I want to write a program where, random numbers are going to be created and I am going to track down the greatest of them. Three threads are going to run in parallel.

I do it with two methods. First I create a variable in main(), which then I pass by ref. to every thread. At the end, this variable holds the maximum value generated. When the variable is updated, I use a mutex (do I really have to?).

The second method uses std::atomic and produces the same results (as far as I tested it).

This is a minor example I do, in order to use in my project, where it is critical that all the threads can see the current best value found by all the threads.

Here is the code:

Code:
#include <iostream>       // std::cout
#include <thread>         // std::thread
#include <mutex>          // std::mutex
#include <atomic>
#include <random>

std::default_random_engine generator((unsigned int)time(0));
int random(int n) {
  std::uniform_int_distribution<int> distribution(0, n);
  return distribution(generator);
}

std::mutex mtx;           // mutex for critical section
std::atomic<int> at_best(0);

void update_cur_best(int& cur_best, int a, int b) {
  // critical section (exclusive access to std::cout signaled by locking mtx):
  if(cur_best > a && cur_best > b)
    return;
  if(at_best > a && at_best > b)
        return;
  int best;
  if(a > b)
    best = a;
  else
    best = b;
  mtx.lock();
  cur_best = best;
  mtx.unlock();


  // or

  if(a > b)
    at_best = a;
  else
    at_best = b;
}

void run(int max, int& best) {
    for(int i = 0; i < 15; ++i) {
        update_cur_best(best, random(max), random(max));
    }
}

//g++ -std=c++0x -pthread px.cpp -o px
int main ()
{
  int best = 0;
  std::thread th1 (run, 100, std::ref(best));
  std::thread th2 (run, 100, std::ref(best));
  std::thread th3 (run, 100, std::ref(best));

  th1.join();
  th2.join();
  th3.join();

  std::cout << "best = " << best << std::endl;
  std::cout << "at_best = " << at_best << std::endl;

  return 0;
}
The questions:

1) Are the two methods equivalent?

From the ref: "Atomic types are types that encapsulate a value whose access is guaranteed to not cause data races and can be used to synchronize memory accesses among different threads."
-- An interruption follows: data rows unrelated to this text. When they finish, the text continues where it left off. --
import Summits.MatrixMultiplication.OmegaCensus.STPPCell22Stage1F

/-!
# ω-census (abelian STPP census): cell-(2,2) certificate of the fifth leaf `{(2,2,2),(3,3,3)²} @ ℤ₆₁` — stage 1 rows, file 105/136

HONEST FRAMING (pub-omega census; verbatim): lottery ticket; floor = certified bounds/negative ranges.
Census STRUCTURE (seat pub-omega-stpp-1 gen 33, 2026-08-29), family (b2).  KERNEL rows (`decide +kernel`) / glue for the checkers of
`STPPCell22Checker.lean`; design and python ×1 DATUM in HOME `pub-omega-stpp-1-g33/FIFTH-LEAF.md`, generator `code/gen_cell22_rows.py`.
Nothing here is progress on `ω`.
-/

namespace Summit.MatrixMultiplication.OmegaCensus.CubeNB.S2

open Summit.MatrixMultiplication.OmegaCensus.CubeNB.Bits

/-- Stage-1 row: shape #207 `(2, 33286000639)` dilated by `w ∈ [1, 60]` against all 269 shapes. [folklore] -/
theorem c22s1_207_1_60 : ((List.range' 1 60).all (stage1F (2, 33286000639))) = true := by decide +kernel

/-- Stage-1 row: shape #208 `(2, 33822869503)` dilated by `w ∈ [1, 60]` against all 269 shapes. [folklore] -/
theorem c22s1_208_1_60 : ((List.range' 1 60).all (stage1F (2, 33822869503))) = true := by decide +kernel


end Summit.MatrixMultiplication.OmegaCensus.CubeNB.S2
Are they equivalent by terms of the results they produce and efficiency?

2) If they are, then why is atomic introduced? What method should I use? Speed is what I am interested in.

3) Is there any faster method to achieve this functionality?

Remember that for my actual project, the point is that best will have the current best value from all the threads, in order to make comparison easier.

Probably they are not equivalent. I feel that I am not at the right track. How should I approach the problem then?